Подвергнем же этому испытанию так называемый анализ характера. Своим основанием этот последний объявляет открытие того факта, что личность субъекта структурирована как симптом, который она ощущает как инородный. Другими словами, сама того не зная, она несет в себе скрытый смысл — смысл вытесненного конфликта. И появление материала, этот конфликт обнаруживающего, достигается во втором периоде предварительной фазы лечения, о котором Райх, чья концепция осталась в психоанализе классической23, без обиняков заявляет, что цель его состоит в том, чтобы позволить субъекту рассматривать свою личность в качестве симптома.
Совершенно ясно, что эта точка зрения принесла многочисленные плоды, среди которых — объективация таких структур, как так называемые фаллически-нарциссические и мазохистские характеры, до тех пор ввиду своего явно асимптотического характера остававшиеся в тени, не говоря уже о таких характерах, симптомы которых были известны ранее, как истерический и навязчивый, чье подробное во всех чертах описание само по себе, независимо от ценности теории этих характеров, представляет собой ценный вклад в психологическое познание.

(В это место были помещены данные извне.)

/-- **p38's `mGF` ON p21's TORUS GEOMETRY** (`ρ = d_T`). [cite: Balaban1984PropagatorsII, (2.67) p.234, p.238; derivation ours] -/
theorem hasMajorant_mul_Fsh_T (hMh : 1 ≤ Mh) (hP : ∀ μ, 1 ≤ P' μ) {c : ℝ} (hc : c ≠ 0)
    {Kp : ℝ → ℝ} (hPr : Profile (B8Ineq192MultiLevelTorusL0.geomTB D).dist (fun a : ↥(bset D.toDomains) => a) Kp)
    (T : Module.End ℝ (Site (PV d ℓ m K hd hL) 0 → ℝ)) {C₃ δ : ℝ} (hC₃ : 0 ≤ C₃) (hδ : 0 ≤ δ)
    (mTE : HasMajorantHom (g := geomTB D) (blkV1 hN D) (blkS hN D) (T ∘ₗ onFun (dsE (P := PV d ℓ m K hd hL) c))
      (fun a b => C₃ * (geomTB D).len a * Real.exp (-(δ * (geomTB D).dist a b))))
    (e : Fin (d + 1) × Bool) :
    HasMajorant (g := geomTB D) (blkS hN D) (T * Fsh e)
      (fun a b => Real.exp (1 + δ) * Kp 1 * |c|⁻¹ * C₃ * (geomTB D).len a * Real.exp (-(δ * (geomTB D).dist a b))) :=
  hasMajorant_mul_Fsh hN D hMh hP hc (fun a b => (geomTB D).dist a b) (fun a b b'' h => by
      have h1 := distT_le_of_touchT D hMh hP (touchT_symm h) a
      have hs : ∀ u v : ↥(bset D.toDomains), (geomTB D).dist u v = (geomTB D).dist v u := fun u v => by
        show (((bondT D).dist u v : ℕ) : ℝ) = (((bondT D).dist v u : ℕ) : ℝ); rw [SimpleGraph.dist_comm]
      rw [hs a b, hs a b'']; exact h1)
    hPr T hC₃ hδ mTE e

variable {a₀ a₁ : ℝ} {t : TSIdx d (ℓ + 1) hd hL a₀ a₁} {x₀ : Fin (d + 1) → ℤ}
variable (hx₀ : ∀ μ, 0 ≤ x₀ μ) (hfit : ∀ μ, x₀ μ + (t.P.sitesPerDir 0 : ℕ) ≤ ((PV d ℓ m K hd hL).sitesPerDir 0 : ℕ))
variable {Mh₁ k₁ R₁ : ℕ} {P₁ : Fin (d + 1) → ℕ}
variable (hN₁ : ∀ μ, N0 ℓ Mh₁ k₁ P₁ μ = (PV d ℓ t.m t.K hd hL).sitesPerDir 0) (D₁ : TDomains d ℓ Mh₁ k₁ P₁ R₁)

/-- **p38's `mGF` ON THE GLUED GEOMETRY** (`ρ = d′`; the count still uses the `d_T`-profile). [cite: Balaban1984PropagatorsII, (2.67) p.234, p.238, p.238–239 (T_□); derivation ours] -/
theorem hasMajorant_mul_Fsh_W (hMh : 1 ≤ Mh) (hP : ∀ μ, 1 ≤ P' μ) {c : ℝ} (hc : c ≠ 0)
    {Kp : ℝ → ℝ} (hPr : Profile (B8Ineq192MultiLevelTorusL0.geomTB D).dist (fun a : ↥(bset D.toDomains) => a) Kp)
    (T : Module.End ℝ (Site (PV d ℓ m K hd hL) 0 → ℝ)) {C₃ δ : ℝ} (hC₃ : 0 ≤ C₃) (hδ : 0 ≤ δ)
    (mTE : HasMajorantHom (g := geomW hN D hx₀ hfit hN₁ D₁) (blkV1 hN D) (blkS hN D) (T ∘ₗ onFun (dsE (P := PV d ℓ m K hd hL) c))
      (fun a b => C₃ * (geomW hN D hx₀ hfit hN₁ D₁).len a * Real.exp (-(δ * (geomW hN D hx₀ hfit hN₁ D₁).dist a b))))
    (e : Fin (d + 1) × Bool) :
    HasMajorant (g := geomW hN D hx₀ hfit hN₁ D₁) (blkS hN D) (T * Fsh e)
      (fun a b => Real.exp (1 + δ) * Kp 1 * |c|⁻¹ * C₃ * (geomW hN D hx₀ hfit hN₁ D₁).len a *
        Real.exp (-(δ * (geomW hN D hx₀ hfit hN₁ D₁).dist a b))) := by
  have key := hasMajorant_mul_Fsh hN D hMh hP hc (fun a b => (geomW hN D hx₀ hfit hN₁ D₁).dist a b) (fun a b b'' h => by
      have h1 := distW_le_of_touchT hN D hMh hP hx₀ hfit hN₁ D₁ (touchT_symm h) a
      have hs : ∀ u v : ↥(bset D.toDomains), (geomW hN D hx₀ hfit hN₁ D₁).dist u v = (geomW hN D hx₀ hfit hN₁ D₁).dist v u :=
        fun u v => by rw [geomW_dist, geomW_dist, SimpleGraph.dist_comm]
      rw [hs a b, hs a b'']; exact h1)
    hPr T hC₃ hδ (fun y' A B hA x => mTE y' A B ⟨hA.nonneg, hA.bound, hA.off⟩ x) e
  intro y' μ B hμ x
  exact key y' μ B ⟨hμ.nonneg, hμ.bound, hμ.off⟩ x

end Leg

/-! ## §5  The global `G′·(S_e − 1)` on the glued geometry with the constants of `factors_V1_TB` (p38's `mGF` for `G := GpV`) -/

section GlobalGF

/-- **p38's `mGF` FOR THE GLOBAL `G′ = GpV hN D c`** on the glued geometry of any window, with the constant triple `M₁, δ, C` of
`B6ScalarFactorsChartV1L0.factors_V1_TB` and the `d_T`-profile `K_p`: `G′·(S_e − 1)` has the majorant
`e^{1+δ}K_p(1)·|c|⁻¹·((d+1)|c|⁻¹C)·len·e^{−δd′}` for every `e`. [cite: Balaban1984PropagatorsII, (2.67) p.234, p.238; derivation ours] -/
theorem global_mGF (d ℓ : ℕ) (hd : 1 ≤ d + 1) (hL : Odd (ℓ + 1) ∧ 1 < ℓ + 1) :
    ∃ M₁ δ C : ℝ, 0 < M₁ ∧ 0 < δ ∧ 0 < C ∧
      ∀ (m K : ℕ) {Mh k R : ℕ} {P' : Fin (d + 1) → ℕ} (hN : ∀ μ, N0 ℓ Mh k P' μ = (PV d ℓ m K hd hL).sitesPerDir 0)
        (D : B6MultiLevelTorusOperatorL0.TDomains d ℓ Mh k P' R) {a₀ a₁ : ℝ} {t : TSIdx d (ℓ + 1) hd hL a₀ a₁} {x₀ : Fin (d + 1) → ℤ}
        (hx₀ : ∀ μ, 0 ≤ x₀ μ) (hfit : ∀ μ, x₀ μ + (t.P.sitesPerDir 0 : ℕ) ≤ ((PV d ℓ m K hd hL).sitesPerDir 0 : ℕ))
        {Mh₁ k₁ R₁ : ℕ} {P₁ : Fin (d + 1) → ℕ} (hN₁ : ∀ μ, N0 ℓ Mh₁ k₁ P₁ μ = (PV d ℓ t.m t.K hd hL).sitesPerDir 0)
        (D₁ : TDomains d ℓ Mh₁ k₁ P₁ R₁) {Kp : ℝ → ℝ},
        Profile (geomTB D).dist (fun a : ↥(bset D.toDomains) => a) Kp →
        (∀ μ, 4 ≤ P' μ) → 2 * (ℓ + 1) ≤ R → M₁ ≤ ((ℓ : ℝ) + 1) * Mh →
        ∀ {c : ℝ}, c ≠ 0 → ∀ e : Fin (d + 1) × Bool,
          HasMajorant (g := geomW hN D hx₀ hfit hN₁ D₁) (blkS hN D) (B6ScalarFactorsChartV1L0.GpV hN D c * Fsh e)
            (fun a b => Real.exp (1 + δ) * Kp 1 * |c|⁻¹ * (((d : ℝ) + 1) * |c|⁻¹ * C) * (geomW hN D hx₀ hfit hN₁ D₁).len a *
              Real.exp (-(δ * (geomW hN D hx₀ hfit hN₁ D₁).dist a b))) := by
  obtain ⟨M₁, δ, C, hM₁, hδ, hC, hfac⟩ := B6ScalarFactorsChartV1L0.factors_V1_TB d ℓ hd hL
  refine ⟨M₁, δ, C, hM₁, hδ, hC, ?_⟩
  intro m K Mh k R P' hN D a₀ a₁ t x₀ hx₀ hfit Mh₁ k₁ R₁ P₁ hN₁ D₁ Kp hPr hP4 hR hM c hc e
  have hP1 : ∀ μ, 1 ≤ P' μ := fun μ => le_trans (by norm_num) (hP4 μ)
  have hMh1 : 1 ≤ Mh := by
    by_contra h0
    have : Mh = 0 := by omega
    rw [this, Nat.cast_zero, mul_zero] at hM
    linarith
  obtain ⟨-, -, h3, -⟩ := hfac m K hN D hP4 hR hM hc
  have h3W := B6ZoneKernelsV1L0.hasMajorantHom_glob_W_YS hN D hx₀ hfit hN₁ D₁ hMh1 hP1
    (φ := fun y => ((d : ℝ) + 1) * |c|⁻¹ * C * (geomTB D).len y) (fun y => by rw [geomTB_len]; positivity) hδ.le h3
  exact hasMajorant_mul_Fsh_W hN D hx₀ hfit hN₁ D₁ hMh1 hP1 hc hPr (B6ScalarFactorsChartV1L0.GpV hN D c) (C₃ := ((d : ℝ) + 1) * |c|⁻¹ * C)
    (by positivity) hδ.le h3W e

Тем более важно остановиться на результатах анализа, великим мастером которых был Райх, рассмотрев их такими, какими они представлены в его отчете. Итог его сводится к тому, что поле изменений, венчающих собой проведенный у субъекта анализ, никогда, даже частично, не перекрывает собой дистанций, отделяющих друг от друга первоначальные структуры. Поэтому благодетельность анализа этих структур, ощущаемая субъектом после того, как они были, путем объективации их черт, "симптомифицированы", требует, чтобы было тщательно выяснено, как они соотносятся с напряжениями, которые были анализом разрешены. Вся выдвигаемая Райхом теория основана на предположении, что структуры эти представляют собой защиту индивидуума против оргазмического извержения, чья первичность в переживаемом является тем главным, что обеспечивает его внутреннюю гармонию. Хорошо известно, к каким крайностям привела автора эта идея — крайностям, послужившим причиной его исключения из аналитического сообщества. Но хотя исключение было небезосновательно, никто так и не смог четко сформулировать, в чем же Райх был неправ.
А дело-то все в том, что структуры эти сохраняются и после разрешения тех напряжений, которые на первый взгляд их мотивируют, и, следовательно, служат лишь субстратом или материалом, который, хотя и организуется, как анализ это доказывает, в виде символического материала невроза, но действенность свою получает от воображаемой функции в том виде, в котором она заявляет о себе в различных способах провоцирования инстинктивного поведения, выявленных путем изучения этиологии у животных — изучения, идея которого была, кстати сказать, в значительной мере продиктована концепциями смещения и идентификации, берущими свое начало в анализе.